We collected and managed study data using REDCap (Research Electronic Data Capture), a secure, web-based electronic data capture tool hosted at the study institution (13). All data were imported into SAS Version 9.4 (SAS Institute Inc., Cary, NC) for analysis.
Variables and Measurements
We collected data on patient demographics including asthma severity (see definition below), EMS management (i.e. prehospital provider primary impression and respiratory assessment, encounter time, transport priority, and treatments and interventions administered), and hospital course (i.e. serial acute exacerbation severity classifications as defined by the Pulmonary Asthma Score [PAS] (14–16), treatments administered, disposition, and ED and inpatient LOS).

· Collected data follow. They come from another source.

import Summits.Ventures.CertifiedManyBodySolver.Downfold.TperpSeam
import Summits.Ventures.CertifiedManyBodySolver.Downfold.BoxesWordsSandwichV110
import Summits.Ventures.CertifiedManyBodySolver.Downfold.BoxesWordsSandwich
import HarnessLib

/-!
# Hypothesis-free LAYERED-CRYSTAL energy words on the typed boxes that carry a `tperp/t` row
# (La-214 x = 1/8 v1.10 object M, Na-CCOC M36 object M): hubbard-box-p1's `TperpSeam` adapter applied to
# hubbard-box-p2's M-cell sandwich windows

Venture CertifiedManyBodySolver, cell `pub/hubbard-downfold` (stage S1 ↔ S2 seam), seat hubbard-downfold-mod-1; namespace
`Summit.Ventures.CertifiedManyBodySolver.Downfold`. `Downfold/TperpSeam.lean` (hubbard-box-p1, p501348: the `OneBandBox`
adapter of `Literature/…/LayeredLatticeEnergyTransport` keyed on the `tperp/t` entry) turns an S2 `_word_Icc` window `[L, R]`
on a box's `(U/t, tp/t, n)` cell into the window `[L − 2·max(|eZ.lo|, |eZ.hi|), R]` for the fixed-filling translation-invariant
ground-state energy density of the layered one-band crystal on `ℤ³` — `holdsOn_verticalHubbardTTPrime_of_window` (simple
tetragonal stacking: one vertical bond of amplitude the member's `tperp/t`) and `holdsOn_layeredHubbardTTPrime_of_window`
(EVERY interlayer pattern `w_b`, `(w_b)₀ ≠ 0`, whose amplitudes satisfy `Σ_b |tz_b| ≤ |tperp/t|` — the body-centred stacking of
La-214 / Na-CCOC is such a pattern). Only two typed boxes of record print a `tperp/t` row today: `boxLa214M_M15v110`
(`BoxesLa214V110Controls`, row `[0.025, 0.085]`) and `boxCCOCM_M36` (`BoxesCCOC`, row `[0.005, 0.008]`). This file supplies

* the WINDOW-PARAMETRIC forms on those two boxes (`box…_layeredEnergyWord` vertical, `box…_layeredEnergyWord_pattern` every
  pattern): any future S2 window on the cell plugs in with one line;
* the INSTANCES with no hypothesis left, the windows being hubbard-box-p2's free-fermion / polarized-sea sandwich words on the
  object-M cells (`sw_la214Mv110_M15_word`, `sw_naccocM_M36_word`):
  `boxLa214M_M15v110_layered_word_sandwich` — `[−1.6068078874 − 2·(17/200), −0.3628345691]`, decimal `[−1.777, −0.362]`;
  `boxCCOCM_M36_layered_word_sandwich` — `[−1.6057583347 − 2·(1/125), −0.2996777356]`, decimal `[−1.622, −0.299]`;
  and the same windows for every admissible interlayer pattern (`…_layered_word_sandwich_pattern`).

HONEST FRAMING: energy words only (fixed-filling translation-invariant ground-state energy densities); the layered object is
the `t–t'` plane model plus interlayer hopping — the `t''` residual of the Wannier object is the separate `TppSeamFilling`
allowance and is NOT included here (a `t–t'–t''–t_z` word needs the two seams composed on a common object, not done in this
file); the boxes are S1's screening-grade intervals typed verbatim; nothing here bears on order, pairing, `T_c` or a phase word,
and no number about any material is certified. Everything is PROVED; no definition, no `sorry`.
-/

noncomputable section

namespace Summit.Ventures.CertifiedManyBodySolver.Downfold

open NonemptyInterval Literature.MathematicalPhysics.QuantumLattice
  Literature.MathematicalPhysics.QuantumLattice.ThermodynamicLimit Literature.Probability.LatticeModels
  Summit.Ventures.CertifiedManyBodySolver.Certificates

/-! ### §1 La₂₋ₓSrₓCuO₄ x = 1/8, the v1.10 object-M cell `U/t ∈ [5.1, 13.7]`, `tperp/t ∈ [0.025, 0.085]` -/

/-- The `tperp/t` magnitude of `boxLa214M_M15v110`: `max |1/40| |17/200| = 17/200`. [folklore] -/
theorem la214M_M15v19_tperp_abs :
    (max |la214M_M15v19_tperp.encl.fst| |la214M_M15v19_tperp.encl.snd| : ℚ) = 17/200 := by
  rw [la214M_M15v19_tperp, Entry.encl_ofEnds_fst, Entry.encl_ofEnds_snd, abs_of_nonneg (by norm_num),
    abs_of_nonneg (by norm_num)]
  norm_num

/-- **Layered-crystal word on `boxLa214M_M15v110` from ANY S2 window, simple tetragonal stacking.** An S2 window
`[L, R]` for the `t–t'` energy density at filling `n` on the cell `Set.Icc ![51/10, -17/100, 171/200] ![137/10, -3/100, 179/200]`
gives `L − 2·(17/200) ≤ e_{p n}(vertical crystal) ≤ R` on the box. [folklore] -/
theorem boxLa214M_M15v110_layeredEnergyWord {L R : ℝ}
    (hE : ∀ θ ∈ Set.Icc (![51/10, -17/100, 171/200] : Fin 3 → ℝ) ![137/10, -3/100, 179/200],
      L ≤ energyDensityTT' 1 (θ 1) (θ 0) (θ 2) ∧ energyDensityTT' 1 (θ 1) (θ 0) (θ 2) ≤ R) :
    HoldsOn (fun p : OneBandCoord → ℝ =>
      L - 2 * (17/200 : ℝ) ≤
          (layeredHubbardTTPrime 1 (p .tpOverT) (p .UOverT) (fun _ : Fin 1 => (unitVec (0 : Fin 3) : Site 3))
            fun _ => p .tperpOverT).tiGroundEnergyDensityAt 1 (p .filling) ∧
        (layeredHubbardTTPrime 1 (p .tpOverT) (p .UOverT) (fun _ : Fin 1 => (unitVec (0 : Fin 3) : Site 3))
            fun _ => p .tperpOverT).tiGroundEnergyDensityAt 1 (p .filling) ≤ R) boxLa214M_M15v110 := by
  have h := holdsOn_verticalHubbardTTPrime_of_window (B := boxLa214M_M15v110) (eU := la214M_v110_U)
    (eS := la214M_M15v19_tp) (eN := la214M_M15v19_n) (eZ := la214M_M15v19_tperp) boxLa214M_M15v110_U
    boxLa214M_M15v110_tp boxLa214M_M15v110_n boxLa214M_M15v110_tperp
    (by rw [la214M_v110_U, Entry.encl_ofEnds_fst]; norm_num)
    (by rw [la214M_M15v19_n, Entry.encl_ofEnds_fst]; norm_num)
    (by rw [la214M_M15v19_n, Entry.encl_ofEnds_snd]; norm_num)
    (L := L) (R := R) (by rw [la214M_M15v110_s2Lo, la214M_M15v110_s2Hi]; exact hE)
  rw [la214M_M15v19_tperp_abs] at h
  have hc : (((17/200 : ℚ)) : ℝ) = (17/200 : ℝ) := by norm_num
  rw [hc] at h
  exact h

/-- **Layered-crystal word on `boxLa214M_M15v110` from ANY S2 window, EVERY interlayer pattern** (vectors `w_b` with
`(w_b)₀ ≠ 0` in the range box `R' ≥ 1`; amplitudes with `Σ_b |tz_b| ≤ |p tperp/t|` — e.g. the body-centred stacking):
`L − 2·(17/200) ≤ e_{p n}(layered crystal) ≤ R` on the box. [folklore] -/
theorem boxLa214M_M15v110_layeredEnergyWord_pattern {L R : ℝ}
    (hE : ∀ θ ∈ Set.Icc (![51/10, -17/100, 171/200] : Fin 3 → ℝ) ![137/10, -3/100, 179/200],
      L ≤ energyDensityTT' 1 (θ 1) (θ 0) (θ 2) ∧ energyDensityTT' 1 (θ 1) (θ 0) (θ 2) ≤ R)
    {κ : Type*} [Fintype κ] {w : κ → Site 3} (hw : ∀ b, w b 0 ≠ 0) {R' : ℝ} (hR' : 1 ≤ R')
    (hwR' : ∀ b, w b ∈ thicken ({0} : Finset (Site 3)) R') :
    HoldsOn (fun p : OneBandCoord → ℝ => ∀ tz : κ → ℝ, ∑ b, |tz b| ≤ |p .tperpOverT| →
      L - 2 * (17/200 : ℝ) ≤
          (layeredHubbardTTPrime 1 (p .tpOverT) (p .UOverT) w tz).tiGroundEnergyDensityAt R' (p .filling) ∧
        (layeredHubbardTTPrime 1 (p .tpOverT) (p .UOverT) w tz).tiGroundEnergyDensityAt R' (p .filling) ≤ R)
      boxLa214M_M15v110 := by
  have h := holdsOn_layeredHubbardTTPrime_of_window (B := boxLa214M_M15v110) (eU := la214M_v110_U)
    (eS := la214M_M15v19_tp) (eN := la214M_M15v19_n) (eZ := la214M_M15v19_tperp) boxLa214M_M15v110_U
    boxLa214M_M15v110_tp boxLa214M_M15v110_n boxLa214M_M15v110_tperp
    (by rw [la214M_v110_U, Entry.encl_ofEnds_fst]; norm_num)
    (by rw [la214M_M15v19_n, Entry.encl_ofEnds_fst]; norm_num)
    (by rw [la214M_M15v19_n, Entry.encl_ofEnds_snd]; norm_num)
    (L := L) (R := R) (by rw [la214M_M15v110_s2Lo, la214M_M15v110_s2Hi]; exact hE) hw hR' hwR'
  rw [la214M_M15v19_tperp_abs] at h
  have hc : (((17/200 : ℚ)) : ℝ) = (17/200 : ℝ) := by norm_num
  rw [hc] at h
  exact h

/-- **Hypothesis-free LAYERED word on `boxLa214M_M15v110`** (simple tetragonal stacking): the `t–t'–t_z` crystal at every member
has energy density in `[−1.6068078874 − 2·(17/200), −0.3628345691]` (hubbard-box-p2's `sw_la214Mv110_M15_word` through the seam).
[folklore] -/
theorem boxLa214M_M15v110_layered_word_sandwich :
    HoldsOn (fun p : OneBandCoord → ℝ =>
      (-1.6068078874 : ℝ) - 2 * (17/200 : ℝ) ≤
          (layeredHubbardTTPrime 1 (p .tpOverT) (p .UOverT) (fun _ : Fin 1 => (unitVec (0 : Fin 3) : Site 3))
            fun _ => p .tperpOverT).tiGroundEnergyDensityAt 1 (p .filling) ∧
        (layeredHubbardTTPrime 1 (p .tpOverT) (p .UOverT) (fun _ : Fin 1 => (unitVec (0 : Fin 3) : Site 3))
            fun _ => p .tperpOverT).tiGroundEnergyDensityAt 1 (p .filling) ≤ (-0.3628345691 : ℝ))
      boxLa214M_M15v110 :=
  boxLa214M_M15v110_layeredEnergyWord sw_la214Mv110_M15_word

/-- **Decimal enclosure of the layered word on `boxLa214M_M15v110`**: `−1.777 ≤ e_{p n}(vertical crystal) ≤ −0.362`. [folklore] -/
theorem boxLa214M_M15v110_layered_word_sandwich_decimal :
    HoldsOn (fun p : OneBandCoord → ℝ =>
      (-1.777 : ℝ) ≤
          (layeredHubbardTTPrime 1 (p .tpOverT) (p .UOverT) (fun _ : Fin 1 => (unitVec (0 : Fin 3) : Site 3))
            fun _ => p .tperpOverT).tiGroundEnergyDensityAt 1 (p .filling) ∧
        (layeredHubbardTTPrime 1 (p .tpOverT) (p .UOverT) (fun _ : Fin 1 => (unitVec (0 : Fin 3) : Site 3))
            fun _ => p .tperpOverT).tiGroundEnergyDensityAt 1 (p .filling) ≤ (-0.362 : ℝ)) boxLa214M_M15v110 := by
  refine boxLa214M_M15v110_layered_word_sandwich.mono fun p hp => ?_
  constructor
  · linarith [hp.1]
  · linarith [hp.2]

/-- **Hypothesis-free LAYERED word on `boxLa214M_M15v110`, EVERY interlayer pattern**: for vectors `w_b` (`(w_b)₀ ≠ 0`, in the
range box `R' ≥ 1`) and amplitudes with `Σ_b |tz_b| ≤ |p tperp/t|`, the layered crystal's energy density lies in
`[−1.6068078874 − 2·(17/200), −0.3628345691]`. [folklore] -/
theorem boxLa214M_M15v110_layered_word_sandwich_pattern {κ : Type*} [Fintype κ] {w : κ → Site 3}
    (hw : ∀ b, w b 0 ≠ 0) {R' : ℝ} (hR' : 1 ≤ R') (hwR' : ∀ b, w b ∈ thicken ({0} : Finset (Site 3)) R') :
    HoldsOn (fun p : OneBandCoord → ℝ => ∀ tz : κ → ℝ, ∑ b, |tz b| ≤ |p .tperpOverT| →
      (-1.6068078874 : ℝ) - 2 * (17/200 : ℝ) ≤
          (layeredHubbardTTPrime 1 (p .tpOverT) (p .UOverT) w tz).tiGroundEnergyDensityAt R' (p .filling) ∧
        (layeredHubbardTTPrime 1 (p .tpOverT) (p .UOverT) w tz).tiGroundEnergyDensityAt R' (p .filling) ≤
          (-0.3628345691 : ℝ)) boxLa214M_M15v110 :=
  boxLa214M_M15v110_layeredEnergyWord_pattern sw_la214Mv110_M15_word hw hR' hwR'

/-! ### §2 Ca₂₋ₓNaₓCuO₂Cl₂ x = 0.10, the object-M cell of box #36, `tperp/t ∈ [0.005, 0.008]` -/

/-- The `tperp/t` magnitude of `boxCCOCM_M36`: `max |1/200| |1/125| = 1/125`. [folklore] -/
theorem cCOCM_M36_tperp_abs : (max |cCOCM_M36_tperp.encl.fst| |cCOCM_M36_tperp.encl.snd| : ℚ) = 1/125 := by
  rw [cCOCM_M36_tperp, Entry.encl_ofEnds_fst, Entry.encl_ofEnds_snd, abs_of_nonneg (by norm_num),
    abs_of_nonneg (by norm_num)]
  norm_num

/-- **Layered-crystal word on `boxCCOCM_M36` from ANY S2 window, simple tetragonal stacking.** An S2 window `[L, R]` on the
cell `Set.Icc ![157/25, -237/1000, 22/25] ![59/5, -19/250, 23/25]` gives `L − 2·(1/125) ≤ e_{p n}(vertical crystal) ≤ R` on the
box. [folklore] -/
theorem boxCCOCM_M36_layeredEnergyWord {L R : ℝ}
    (hE : ∀ θ ∈ Set.Icc (![157/25, -237/1000, 22/25] : Fin 3 → ℝ) ![59/5, -19/250, 23/25],
      L ≤ energyDensityTT' 1 (θ 1) (θ 0) (θ 2) ∧ energyDensityTT' 1 (θ 1) (θ 0) (θ 2) ≤ R) :
    HoldsOn (fun p : OneBandCoord → ℝ =>
      L - 2 * (1/125 : ℝ) ≤
          (layeredHubbardTTPrime 1 (p .tpOverT) (p .UOverT) (fun _ : Fin 1 => (unitVec (0 : Fin 3) : Site 3))
            fun _ => p .tperpOverT).tiGroundEnergyDensityAt 1 (p .filling) ∧
        (layeredHubbardTTPrime 1 (p .tpOverT) (p .UOverT) (fun _ : Fin 1 => (unitVec (0 : Fin 3) : Site 3))
            fun _ => p .tperpOverT).tiGroundEnergyDensityAt 1 (p .filling) ≤ R) boxCCOCM_M36 := by
  have h := holdsOn_verticalHubbardTTPrime_of_window (B := boxCCOCM_M36) (eU := cCOCM_M36_U) (eS := cCOCM_M36_tp)
    (eN := cCOCM_M36_n) (eZ := cCOCM_M36_tperp) rfl rfl rfl rfl
    (by rw [cCOCM_M36_U, Entry.encl_ofEnds_fst]; norm_num)
    (by rw [cCOCM_M36_n, Entry.encl_ofEnds_fst]; norm_num)
    (by rw [cCOCM_M36_n, Entry.encl_ofEnds_snd]; norm_num)
    (L := L) (R := R) (by rw [cCOCM_M36_s2Lo, cCOCM_M36_s2Hi]; exact hE)
  rw [cCOCM_M36_tperp_abs] at h
  have hc : (((1/125 : ℚ)) : ℝ) = (1/125 : ℝ) := by norm_num
  rw [hc] at h
  exact h

/-- **Layered-crystal word on `boxCCOCM_M36` from ANY S2 window, EVERY interlayer pattern** (`(w_b)₀ ≠ 0`, range box
`R' ≥ 1`, `Σ_b |tz_b| ≤ |p tperp/t|`): `L − 2·(1/125) ≤ e_{p n}(layered crystal) ≤ R` on the box. [folklore] -/
theorem boxCCOCM_M36_layeredEnergyWord_pattern {L R : ℝ}
    (hE : ∀ θ ∈ Set.Icc (![157/25, -237/1000, 22/25] : Fin 3 → ℝ) ![59/5, -19/250, 23/25],
      L ≤ energyDensityTT' 1 (θ 1) (θ 0) (θ 2) ∧ energyDensityTT' 1 (θ 1) (θ 0) (θ 2) ≤ R)
    {κ : Type*} [Fintype κ] {w : κ → Site 3} (hw : ∀ b, w b 0 ≠ 0) {R' : ℝ} (hR' : 1 ≤ R')
    (hwR' : ∀ b, w b ∈ thicken ({0} : Finset (Site 3)) R') :
    HoldsOn (fun p : OneBandCoord → ℝ => ∀ tz : κ → ℝ, ∑ b, |tz b| ≤ |p .tperpOverT| →
      L - 2 * (1/125 : ℝ) ≤
          (layeredHubbardTTPrime 1 (p .tpOverT) (p .UOverT) w tz).tiGroundEnergyDensityAt R' (p .filling) ∧
        (layeredHubbardTTPrime 1 (p .tpOverT) (p .UOverT) w tz).tiGroundEnergyDensityAt R' (p .filling) ≤ R)
      boxCCOCM_M36 := by
  have h := holdsOn_layeredHubbardTTPrime_of_window (B := boxCCOCM_M36) (eU := cCOCM_M36_U) (eS := cCOCM_M36_tp)
    (eN := cCOCM_M36_n) (eZ := cCOCM_M36_tperp) rfl rfl rfl rfl
    (by rw [cCOCM_M36_U, Entry.encl_ofEnds_fst]; norm_num)
    (by rw [cCOCM_M36_n, Entry.encl_ofEnds_fst]; norm_num)
    (by rw [cCOCM_M36_n, Entry.encl_ofEnds_snd]; norm_num)
    (L := L) (R := R) (by rw [cCOCM_M36_s2Lo, cCOCM_M36_s2Hi]; exact hE) hw hR' hwR'
  rw [cCOCM_M36_tperp_abs] at h
  have hc : (((1/125 : ℚ)) : ℝ) = (1/125 : ℝ) := by norm_num
  rw [hc] at h
  exact h

/-- **Hypothesis-free LAYERED word on `boxCCOCM_M36`** (simple tetragonal stacking): energy density of the `t–t'–t_z` crystal in
`[−1.6057583347 − 2·(1/125), −0.2996777356]` (`sw_naccocM_M36_word` through the seam). [folklore] -/
theorem boxCCOCM_M36_layered_word_sandwich :
    HoldsOn (fun p : OneBandCoord → ℝ =>
      (-1.6057583347 : ℝ) - 2 * (1/125 : ℝ) ≤
          (layeredHubbardTTPrime 1 (p .tpOverT) (p .UOverT) (fun _ : Fin 1 => (unitVec (0 : Fin 3) : Site 3))
            fun _ => p .tperpOverT).tiGroundEnergyDensityAt 1 (p .filling) ∧
        (layeredHubbardTTPrime 1 (p .tpOverT) (p .UOverT) (fun _ : Fin 1 => (unitVec (0 : Fin 3) : Site 3))
            fun _ => p .tperpOverT).tiGroundEnergyDensityAt 1 (p .filling) ≤ (-0.2996777356 : ℝ)) boxCCOCM_M36 :=
  boxCCOCM_M36_layeredEnergyWord sw_naccocM_M36_word

/-- **Decimal enclosure of the layered word on `boxCCOCM_M36`**: `−1.622 ≤ e_{p n}(vertical crystal) ≤ −0.299`. [folklore] -/
theorem boxCCOCM_M36_layered_word_sandwich_decimal :
    HoldsOn (fun p : OneBandCoord → ℝ =>
      (-1.622 : ℝ) ≤
          (layeredHubbardTTPrime 1 (p .tpOverT) (p .UOverT) (fun _ : Fin 1 => (unitVec (0 : Fin 3) : Site 3))
            fun _ => p .tperpOverT).tiGroundEnergyDensityAt 1 (p .filling) ∧
        (layeredHubbardTTPrime 1 (p .tpOverT) (p .UOverT) (fun _ : Fin 1 => (unitVec (0 : Fin 3) : Site 3))
            fun _ => p .tperpOverT).tiGroundEnergyDensityAt 1 (p .filling) ≤ (-0.299 : ℝ)) boxCCOCM_M36 := by
  refine boxCCOCM_M36_layered_word_sandwich.mono fun p hp => ?_
  constructor
  · linarith [hp.1]
  · linarith [hp.2]

/-- **Hypothesis-free LAYERED word on `boxCCOCM_M36`, EVERY interlayer pattern**: for vectors `w_b` (`(w_b)₀ ≠ 0`, range box
`R' ≥ 1`) and amplitudes with `Σ_b |tz_b| ≤ |p tperp/t|`, the layered crystal's energy density lies in
`[−1.6057583347 − 2·(1/125), −0.2996777356]`. [folklore] -/
theorem boxCCOCM_M36_layered_word_sandwich_pattern {κ : Type*} [Fintype κ] {w : κ → Site 3} (hw : ∀ b, w b 0 ≠ 0)
    {R' : ℝ} (hR' : 1 ≤ R') (hwR' : ∀ b, w b ∈ thicken ({0} : Finset (Site 3)) R') :
    HoldsOn (fun p : OneBandCoord → ℝ => ∀ tz : κ → ℝ, ∑ b, |tz b| ≤ |p .tperpOverT| →
      (-1.6057583347 : ℝ) - 2 * (1/125 : ℝ) ≤
          (layeredHubbardTTPrime 1 (p .tpOverT) (p .UOverT) w tz).tiGroundEnergyDensityAt R' (p .filling) ∧
        (layeredHubbardTTPrime 1 (p .tpOverT) (p .UOverT) w tz).tiGroundEnergyDensityAt R' (p .filling) ≤
          (-0.2996777356 : ℝ)) boxCCOCM_M36 :=
  boxCCOCM_M36_layeredEnergyWord_pattern sw_naccocM_M36_word hw hR' hwR'

end Summit.Ventures.CertifiedManyBodySolver.Downfold

end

Baseline asthma severity assessment
For the purpose of this study, we defined baseline asthma severity as intermittent or persistent according to the National Heart Lung and Blood Institute (NHLBI) classification system (17). We determined the patient’s asthma severity classification via the EHR from subspecialty, admission, primary care, or ED documentation utilizing a pre-established source hierarchy. For encounters where asthma classification was not explicitly documented in the EHR, we defined persistent as patients on an asthma controller medication (including inhaled corticosteroid, long-acting beta2-agonist, or leukotriene receptor antagonist) and all other patients were classified as “unknown”. Three study investigators independently reviewed 20 randomly selected charts using the source hierarchy to assess interrater reliability. Study investigators agreed on the determination of asthma severity as either intermittent or persistent in 86.7% of charts reviewed; Fleiss’ Kappa was 0.67 (95% Confidence Interval (CI) = 0.43–0.91), indicating substantial agreement (18).
Acute Asthma Exacerbation Severity Assessment
Given the lack of an objective and validated measure of acute asthma exacerbation severity in the out-of-hospital setting, we utilized the PAS on ED arrival to classify the patient’s acute asthma exacerbation severity. The PAS is a 5–15 point scale based on assessment of respiratory rate, oxygen requirements, auscultation, retractions, and dyspnea (14), which is assigned to patients by a trained respiratory therapist, and is the standard score utilized at the institution where this study was conducted. The PAS categorizes acute asthma exacerbation severity into three categories: mild (PAS ≤ 7), moderate (PAS 8–11), or severe (PAS 12–15). These severity classifications guide management according to a clinical treatment pathway at the study institution.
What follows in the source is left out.